Secretary of the Department of the Environment, Water, Heritage and the Arts
- In office 3 December 2007 – January 2009

Secretary of the Department of the Environment and Water Resources
- In office 30 January 2007 – 3 December 2007

Secretary of the Department of the Environment and Heritage
- In office February 2004 – 30 January 2007

Personal details
- Born: David William Borthwick 26 December 1950 (age 75) Ferntree Gully, Victoria, Australia
- Education: Monash University (BEc)
- Occupation: Public servant

= David Borthwick (public servant) =

Australian public servant

David William Borthwick (born 26 December 1950) is an Australian former senior public servant and policymaker.

==Background and early life==
Borthwick was the son of Bill Borthwick, former Liberal Deputy Premier of Victoria. Borthwick attended Monash University, gaining a Bachelor of Economics with First Class Honours.

==Career==
Borthwick moved to Canberra in 1973 to join the Australian Public Service as a graduate in the Department of the Treasury.

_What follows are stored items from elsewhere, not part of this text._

import Mathlib.Algebra.Lie.Weights.RootSystem
import HarnessLib

/-!
# Brackets of root vectors do not vanish: `[𝔤_α, 𝔤_γ] ≠ 0` when `α + γ` is a root

For a finite-dimensional Lie algebra `L` with non-degenerate Killing form over a field of
characteristic zero and a splitting Cartan subalgebra `H`: if `α`, `γ` are roots with `α + γ`
a root, then `⁅x, y⁆ ≠ 0` for all non-zero `x ∈ 𝔤_α`, `y ∈ 𝔤_γ`
(`lie_ne_zero_of_mem_rootSpace`; Humphreys, *Introduction to Lie Algebras*, §8.4 Prop. (d);
Bourbaki, *Lie* VIII §2.2). Proof: `y` spans `𝔤_γ`, which lies in the `α`-string through `γ`
strictly below its top `δ = γ + q α` (`q ≥ 1`); a primitive vector `x_δ` of the `sl₂`-triple of
`α` generates the string, `f^q x_δ` spans `𝔤_γ`, and `e f^q x_δ = q (p + 1) f^{q-1} x_δ ≠ 0`
(Mathlib `IsSl2Triple.HasPrimitiveVectorWith.lie_e_pow_succ_toEnd_f`,
`pow_toEnd_f_ne_zero_of_eq_nat`). As a consequence such a Lie algebra is generated by `H` and
the root vectors of the simple roots of any base (used in
`Literature.NumberTheory.Automorphic.ChevalleySystem`). Everything is proved; [folklore].

## Mathlib

`LieAlgebra.IsKilling.exists_isSl2Triple_of_weight_isNonZero`, `chainTop`, `chainLength`,
`rootSpace_zsmul_add_ne_bot_iff`, `finrank_rootSpace_eq_one`. Mathlib has the string but not
this non-vanishing statement.
-/

noncomputable section

open Module Set Function LieAlgebra LieModule LieAlgebra.IsKilling

namespace Literature.Algebra.Lie

variable {K L : Type*} [Field K] [CharZero K] [LieRing L] [LieAlgebra K L] [FiniteDimensional K L]
  {H : LieSubalgebra K L} [H.IsCartanSubalgebra] [IsKilling K L] [IsTriangularizable K H L]

/-- In a one-dimensional root space, a non-zero vector spans. [folklore] -/
lemma exists_smul_eq_of_mem_rootSpace {α : Weight K H L} (hα : α.IsNonZero) {x y : L}
    (hx : x ∈ rootSpace H α) (hx0 : x ≠ 0) (hy : y ∈ rootSpace H α) : ∃ c : K, y = c • x := by
  have h1 : finrank K (rootSpace H α) = 1 := finrank_rootSpace_eq_one α hα
  have := (finrank_eq_one_iff_of_nonzero' (⟨x, hx⟩ : rootSpace H α)
    (fun h => hx0 (congrArg Subtype.val h))).1 h1 ⟨y, hy⟩
  obtain ⟨c, hc⟩ := this
  exact ⟨c, by simpa using congrArg Subtype.val hc.symm⟩

/-- **`[𝔤_α, 𝔤_γ] ≠ 0` when `α + γ` is a weight**: for non-zero roots `α`, `γ` with
`rootSpace H (α + γ) ≠ ⊥` and non-zero `x ∈ 𝔤_α`, `y ∈ 𝔤_γ`, the bracket `⁅x, y⁆` is non-zero
(Humphreys §8.4 Prop. (d): `[𝔤_α, 𝔤_γ] = 𝔤_{α+γ}`). [folklore] -/
theorem lie_ne_zero_of_mem_rootSpace {α γ : Weight K H L} (hα : α.IsNonZero) (hγ : γ.IsNonZero)
    (hsum : rootSpace H (⇑α + ⇑γ) ≠ ⊥) {x y : L} (hx : x ∈ rootSpace H α) (hx0 : x ≠ 0)
    (hy : y ∈ rootSpace H γ) (hy0 : y ≠ 0) : ⁅x, y⁆ ≠ 0 := by
  -- the `sl₂`-triple of `α` and a primitive vector at the top `δ` of the `α`-string through `γ`
  obtain ⟨h, e, f, ht, he, hf⟩ := exists_isSl2Triple_of_weight_isNonZero hα
  obtain rfl := ht.h_eq_coroot hα he hf
  obtain ⟨xt, hxt, hxt0⟩ := (chainTop α γ).exists_ne_zero
  have prim : ht.HasPrimitiveVectorWith xt (chainLength α γ : K) :=
    have := lie_mem_genWeightSpace_of_mem_genWeightSpace he hxt
    ⟨hxt0, (chainLength_smul _ _ hxt).symm, by rwa [genWeightSpace_add_chainTop _ _ hα] at this⟩
  -- `q = chainTopCoeff α γ ≥ 1` since `γ + α` is a root
  set q := chainTopCoeff α γ with hq
  have hq1 : 1 ≤ q := by
    have := (rootSpace_zsmul_add_ne_bot_iff α γ hα 1).1 (by simpa using hsum)
    exact_mod_cast this.1
  obtain ⟨q', hq'⟩ : ∃ q', q = q' + 1 := ⟨q - 1, by omega⟩
  -- `f^q x_δ` spans `𝔤_γ`
  have hmem : ∀ n : ℕ, ((toEnd K L L f) ^ n) xt ∈ rootSpace H (-(n • ⇑α) + ⇑(chainTop α γ)) := by
    intro n
    have := toEnd_pow_apply_mem hf hxt n
    simpa only [smul_neg] using this
  have hγeq : (-(q • ⇑α) + ⇑(chainTop α γ) : H → K) = ⇑γ := by
    rw [coe_chainTop', hq]; abel
  have hyq : ((toEnd K L L f) ^ q) xt ∈ rootSpace H γ := by
    have := hmem q; rwa [hγeq] at this
  have hyq0 : ((toEnd K L L f) ^ q) xt ≠ 0 :=
    prim.pow_toEnd_f_ne_zero_of_eq_nat rfl
      (by rw [← chainBotCoeff_add_chainTopCoeff]; exact Nat.le_add_left _ _)
  -- `e (f^q x_δ) = q (length - q + 1) f^{q-1} x_δ ≠ 0`
  have hey : ⁅e, ((toEnd K L L f) ^ q) xt⁆ ≠ 0 := by
    rw [hq', prim.lie_e_pow_succ_toEnd_f q']
    refine smul_ne_zero ?_ (prim.pow_toEnd_f_ne_zero_of_eq_nat rfl ?_)
    · have h1 : (chainLength α γ : K) - q' ≠ 0 := by
        have : q' < chainLength α γ := by
          rw [← chainBotCoeff_add_chainTopCoeff]; omega
        intro h0
        have h2 : (chainLength α γ : K) = q' := sub_eq_zero.1 h0
        exact absurd (by exact_mod_cast h2 : chainLength α γ = q') (by omega)
      exact mul_ne_zero (by exact_mod_cast Nat.succ_ne_zero q') h1
    · rw [← chainBotCoeff_add_chainTopCoeff]; omega
  -- transport to `x = c e`, `y = d f^q x_δ`
  obtain ⟨c, rfl⟩ := exists_smul_eq_of_mem_rootSpace hα he ht.e_ne_zero hx
  obtain ⟨d, rfl⟩ := exists_smul_eq_of_mem_rootSpace hγ hyq hyq0 hy
  have hc : c ≠ 0 := by rintro rfl; exact hx0 (zero_smul _ _)
  have hd : d ≠ 0 := by rintro rfl; exact hy0 (zero_smul _ _)
  rw [smul_lie, lie_smul]
  exact smul_ne_zero hc (smul_ne_zero hd hey)

end Literature.Algebra.Lie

He was appointed Secretary of the Department of the Environment and Heritage in 2004, remaining the Environment Secretary through two departmental transitions, first to the Department of the Environment and Water Resources and later to the Department of the Environment, Water, Heritage and the Arts.

Borthwick retired from the public service in January 2009. He delivered his valedictory speech at the Australian War Memorial, telling his audience that public service agencies of the day were "so flat out, so stretched" they had "scant capacity to invest in serious thinking."

==Awards==
In June 2009 Borthwick was made an Officer of the Order of Australia for service to the development of environmental policy, particularly in relation to climate change, water allocation, emissions trading and heritage issues.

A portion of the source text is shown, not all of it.